**Stored data**
****

/-! ## §1 rows and labels -/

/-- **(ROWS)** the number of monomials of codegree `a` is the label sum `Σ_μ [e+1 ∣ a+Σμ ∧ (e+1)s ≤ a+Σμ] C(k−s, (a+Σμ)/(e+1) − s)` (anchor 222's
fibres: the fibre of a feasible label is in bijection with the `t`-subsets of its `k − s` zero coordinates, `exists_fiberEquiv`; an infeasible
label has no rows, `fiber_arith`). -/
theorem card_eq_sum (k e a : ℕ) :
    Fintype.card {v : Fin k → Fin (e + 2) // (∑ i, (v i : ℕ)) + a = k * (e + 1)} =
      ∑ μ : Fin k → Fin (e + 1),
        (if (e + 1) ∣ (a + ∑ i, (μ i : ℕ)) ∧
          (e + 1) * (Finset.univ.filter (fun l => (μ l : ℕ) ≠ 0)).card ≤ a + ∑ i, (μ i : ℕ) then
          (k - (Finset.univ.filter (fun l => (μ l : ℕ) ≠ 0)).card).choose
            ((a + ∑ i, (μ i : ℕ)) / (e + 1) - (Finset.univ.filter (fun l => (μ l : ℕ) ≠ 0)).card)
        else 0) := by
  classical
  rw [← Fintype.card_congr (Equiv.sigmaFiberEquiv (fun (v : {v : Fin k → Fin (e + 2) // (∑ i, (v i : ℕ)) + a = k * (e + 1)}) (l : Fin k) =>
    (⟨(v.1 l : ℕ) % (e + 1), Nat.mod_lt _ (Nat.succ_pos e)⟩ : Fin (e + 1)))), Fintype.card_sigma]
  refine Finset.sum_congr rfl (fun μ _ => ?_)
  have hiff : ∀ w : Fin k → Fin (e + 2), ((fun l => (⟨(w l : ℕ) % (e + 1), Nat.mod_lt _ (Nat.succ_pos e)⟩ : Fin (e + 1))) = μ) ↔
      ∀ l, (w l : ℕ) % (e + 1) = (μ l : ℕ) := fun w =>
    ⟨fun h l => Fin.ext_iff.mp (congrFun h l), fun h => funext fun l => Fin.ext (h l)⟩
  rw [Fintype.card_congr (Equiv.subtypeEquivRight
    (fun (v : {v : Fin k → Fin (e + 2) // (∑ i, (v i : ℕ)) + a = k * (e + 1)}) => hiff v.1))]
  by_cases hf : (e + 1) ∣ (a + ∑ i, (μ i : ℕ)) ∧ (e + 1) * (Finset.univ.filter (fun l => (μ l : ℕ) ≠ 0)).card ≤ a + ∑ i, (μ i : ℕ)
  · rw [if_pos hf]
    obtain ⟨⟨A, hA⟩, hle⟩ := hf
    rw [hA] at hle
    have hS : (Finset.univ.filter (fun l => (μ l : ℕ) ≠ 0)).card ≤ A := Nat.le_of_mul_le_mul_left hle (Nat.succ_pos e)
    obtain ⟨eqv, -⟩ := exists_fiberEquiv μ a (A - (Finset.univ.filter (fun l => (μ l : ℕ) ≠ 0)).card) (by rw [Nat.sub_add_cancel hS]; exact hA)
    rw [Fintype.card_congr eqv, Fintype.card_finset_len, card_zero_eq k e μ, hA, Nat.mul_div_cancel_left A (Nat.succ_pos e)]
  · rw [if_neg hf, Fintype.card_eq_zero_iff]
    exact ⟨fun r => hf (by
      have h1 := fiber_arith μ r.1.1 r.1.2 r.2
      exact ⟨⟨_, h1⟩, by rw [h1]; exact Nat.mul_le_mul_left _ (Nat.le_add_left _ _)⟩)⟩

/-- (IN-SUMMAND) anchor 294's summand of `×q^(p−c)` at codegree `j` for the label `μ`, rewritten at codegree `J = j + (p−c)(e+1)`:
it is the block `(t − (p−c) → t)` on `k − s` points when `μ` is feasible at `J` with `p − c ≤ t`, `t = (J+Σμ)/(e+1) − s`, and `0` otherwise. -/
theorem in_summand_eq (p k e c j : ℕ) (μ : Fin k → Fin (e + 1)) (hcp : c < p) :
    (if (e + 1) ∣ (j + ∑ i, (μ i : ℕ)) ∧
      (e + 1) * (Finset.univ.filter (fun l => (μ l : ℕ) ≠ 0)).card ≤ j + ∑ i, (μ i : ℕ) then
      (if k - (Finset.univ.filter (fun l => (μ l : ℕ) ≠ 0)).card <
          ((j + ∑ i, (μ i : ℕ)) / (e + 1) - (Finset.univ.filter (fun l => (μ l : ℕ) ≠ 0)).card) + (p - c) then 0
       else if ((j + ∑ i, (μ i : ℕ)) / (e + 1) - (Finset.univ.filter (fun l => (μ l : ℕ) ≠ 0)).card) +
          (((j + ∑ i, (μ i : ℕ)) / (e + 1) - (Finset.univ.filter (fun l => (μ l : ℕ) ≠ 0)).card) + (p - c)) ≤
          k - (Finset.univ.filter (fun l => (μ l : ℕ) ≠ 0)).card then
         ∑ i ∈ Finset.range (((j + ∑ i, (μ i : ℕ)) / (e + 1) - (Finset.univ.filter (fun l => (μ l : ℕ) ≠ 0)).card) + 1),
           if p ∣ (((j + ∑ i, (μ i : ℕ)) / (e + 1) - (Finset.univ.filter (fun l => (μ l : ℕ) ≠ 0)).card) + (p - c) - i).choose
               (((j + ∑ i, (μ i : ℕ)) / (e + 1) - (Finset.univ.filter (fun l => (μ l : ℕ) ≠ 0)).card) - i) then 0
           else ((k - (Finset.univ.filter (fun l => (μ l : ℕ) ≠ 0)).card).choose i -
            if i = 0 then 0 else (k - (Finset.univ.filter (fun l => (μ l : ℕ) ≠ 0)).card).choose (i - 1))
       else
         ∑ i ∈ Finset.range (k - (Finset.univ.filter (fun l => (μ l : ℕ) ≠ 0)).card -
             (((j + ∑ i, (μ i : ℕ)) / (e + 1) - (Finset.univ.filter (fun l => (μ l : ℕ) ≠ 0)).card) + (p - c)) + 1),
           if p ∣ (k - (Finset.univ.filter (fun l => (μ l : ℕ) ≠ 0)).card -
               ((j + ∑ i, (μ i : ℕ)) / (e + 1) - (Finset.univ.filter (fun l => (μ l : ℕ) ≠ 0)).card) - i).choose
               (k - (Finset.univ.filter (fun l => (μ l : ℕ) ≠ 0)).card -
                 (((j + ∑ i, (μ i : ℕ)) / (e + 1) - (Finset.univ.filter (fun l => (μ l : ℕ) ≠ 0)).card) + (p - c)) - i) then 0
           else ((k - (Finset.univ.filter (fun l => (μ l : ℕ) ≠ 0)).card).choose i -
            if i = 0 then 0 else (k - (Finset.univ.filter (fun l => (μ l : ℕ) ≠ 0)).card).choose (i - 1)))
    else 0) =
    (if (e + 1) ∣ (j + (p - c) * (e + 1) + ∑ i, (μ i : ℕ)) ∧
      (e + 1) * (Finset.univ.filter (fun l => (μ l : ℕ) ≠ 0)).card ≤ j + (p - c) * (e + 1) + ∑ i, (μ i : ℕ) then
      (if p - c ≤ ((j + (p - c) * (e + 1) + ∑ i, (μ i : ℕ)) / (e + 1) - (Finset.univ.filter (fun l => (μ l : ℕ) ≠ 0)).card) then
        (if k - (Finset.univ.filter (fun l => (μ l : ℕ) ≠ 0)).card <
            (((j + (p - c) * (e + 1) + ∑ i, (μ i : ℕ)) / (e + 1) - (Finset.univ.filter (fun l => (μ l : ℕ) ≠ 0)).card) - (p - c)) + (p - c) then 0
         else if (((j + (p - c) * (e + 1) + ∑ i, (μ i : ℕ)) / (e + 1) - (Finset.univ.filter (fun l => (μ l : ℕ) ≠ 0)).card) - (p - c)) +
            ((((j + (p - c) * (e + 1) + ∑ i, (μ i : ℕ)) / (e + 1) - (Finset.univ.filter (fun l => (μ l : ℕ) ≠ 0)).card) - (p - c)) + (p - c)) ≤
            k - (Finset.univ.filter (fun l => (μ l : ℕ) ≠ 0)).card then
           ∑ i ∈ Finset.range ((((j + (p - c) * (e + 1) + ∑ i, (μ i : ℕ)) / (e + 1) - (Finset.univ.filter (fun l => (μ l : ℕ) ≠ 0)).card) - (p - c)) + 1),
             if p ∣ ((((j + (p - c) * (e + 1) + ∑ i, (μ i : ℕ)) / (e + 1) - (Finset.univ.filter (fun l => (μ l : ℕ) ≠ 0)).card) - (p - c)) + (p - c) - i).choose
                 ((((j + (p - c) * (e + 1) + ∑ i, (μ i : ℕ)) / (e + 1) - (Finset.univ.filter (fun l => (μ l : ℕ) ≠ 0)).card) - (p - c)) - i) then 0
             else ((k - (Finset.univ.filter (fun l => (μ l : ℕ) ≠ 0)).card).choose i -
              if i = 0 then 0 else (k - (Finset.univ.filter (fun l => (μ l : ℕ) ≠ 0)).card).choose (i - 1))
         else
           ∑ i ∈ Finset.range (k - (Finset.univ.filter (fun l => (μ l : ℕ) ≠ 0)).card -
               ((((j + (p - c) * (e + 1) + ∑ i, (μ i : ℕ)) / (e + 1) - (Finset.univ.filter (fun l => (μ l : ℕ) ≠ 0)).card) - (p - c)) + (p - c)) + 1),
             if p ∣ (k - (Finset.univ.filter (fun l => (μ l : ℕ) ≠ 0)).card -
                 (((j + (p - c) * (e + 1) + ∑ i, (μ i : ℕ)) / (e + 1) - (Finset.univ.filter (fun l => (μ l : ℕ) ≠ 0)).card) - (p - c)) - i).choose
                 (k - (Finset.univ.filter (fun l => (μ l : ℕ) ≠ 0)).card -
                   ((((j + (p - c) * (e + 1) + ∑ i, (μ i : ℕ)) / (e + 1) - (Finset.univ.filter (fun l => (μ l : ℕ) ≠ 0)).card) - (p - c)) + (p - c)) - i) then 0
             else ((k - (Finset.univ.filter (fun l => (μ l : ℕ) ≠ 0)).card).choose i -
              if i = 0 then 0 else (k - (Finset.univ.filter (fun l => (μ l : ℕ) ≠ 0)).card).choose (i - 1)))
      else 0)
    else 0) := by
  have eJ : j + (p - c) * (e + 1) + ∑ i, (μ i : ℕ) = j + ∑ i, (μ i : ℕ) + (p - c) * (e + 1) := by ring
  have hTJ : (j + (p - c) * (e + 1) + ∑ i, (μ i : ℕ)) / (e + 1) = (j + ∑ i, (μ i : ℕ)) / (e + 1) + (p - c) := by
    rw [eJ, Nat.add_mul_div_right _ _ (Nat.succ_pos e)]
  by_cases hf : (e + 1) ∣ (j + (p - c) * (e + 1) + ∑ i, (μ i : ℕ)) ∧
      (e + 1) * (Finset.univ.filter (fun l => (μ l : ℕ) ≠ 0)).card ≤ j + (p - c) * (e + 1) + ∑ i, (μ i : ℕ)
  · rw [if_pos hf]
    have hd : (e + 1) ∣ j + ∑ i, (μ i : ℕ) := by
      have h := Nat.dvd_sub hf.1 (dvd_mul_left (e + 1) (p - c))
      rwa [eJ, Nat.add_sub_cancel] at h
    have hD : (e + 1) * ((j + ∑ i, (μ i : ℕ)) / (e + 1)) = j + ∑ i, (μ i : ℕ) := Nat.mul_div_cancel' hd
    by_cases hin : p - c ≤ (j + (p - c) * (e + 1) + ∑ i, (μ i : ℕ)) / (e + 1) - (Finset.univ.filter (fun l => (μ l : ℕ) ≠ 0)).card
    · have hs : (e + 1) * (Finset.univ.filter (fun l => (μ l : ℕ) ≠ 0)).card ≤ j + ∑ i, (μ i : ℕ) := by
        rw [← hD]
        exact Nat.mul_le_mul_left _ (by rw [hTJ] at hin; omega)
      rw [if_pos ⟨hd, hs⟩, if_pos hin]
      have ht : (j + ∑ i, (μ i : ℕ)) / (e + 1) - (Finset.univ.filter (fun l => (μ l : ℕ) ≠ 0)).card =
          (j + (p - c) * (e + 1) + ∑ i, (μ i : ℕ)) / (e + 1) - (Finset.univ.filter (fun l => (μ l : ℕ) ≠ 0)).card - (p - c) := by
        rw [hTJ]; omega
      rw [ht]
    · rw [if_neg hin, if_neg]
      rintro ⟨-, hs2⟩
      apply hin
      have hle : (Finset.univ.filter (fun l => (μ l : ℕ) ≠ 0)).card ≤ (j + ∑ i, (μ i : ℕ)) / (e + 1) :=
        Nat.le_of_mul_le_mul_left (hs2.trans_eq hD.symm) (Nat.succ_pos e)
      rw [hTJ]; omega
  · rw [if_neg hf, if_neg]
    rintro ⟨hdj, hsj⟩
    apply hf
    refine ⟨?_, by omega⟩
    rw [eJ]
    exact dvd_add hdj (dvd_mul_left (e + 1) (p - c))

****

**The problem**
Your response should be the lines of the entries above that include the string "hiff".

**Finished exercise**
  have hiff : ∀ w : Fin k → Fin (e + 2), ((fun l => (⟨(w l : ℕ) % (e + 1), Nat.mod_lt _ (Nat.succ_pos e)⟩ : Fin (e + 1))) = μ) ↔
    (fun (v : {v : Fin k → Fin (e + 2) // (∑ i, (v i : ℕ)) + a = k * (e + 1)}) => hiff v.1))]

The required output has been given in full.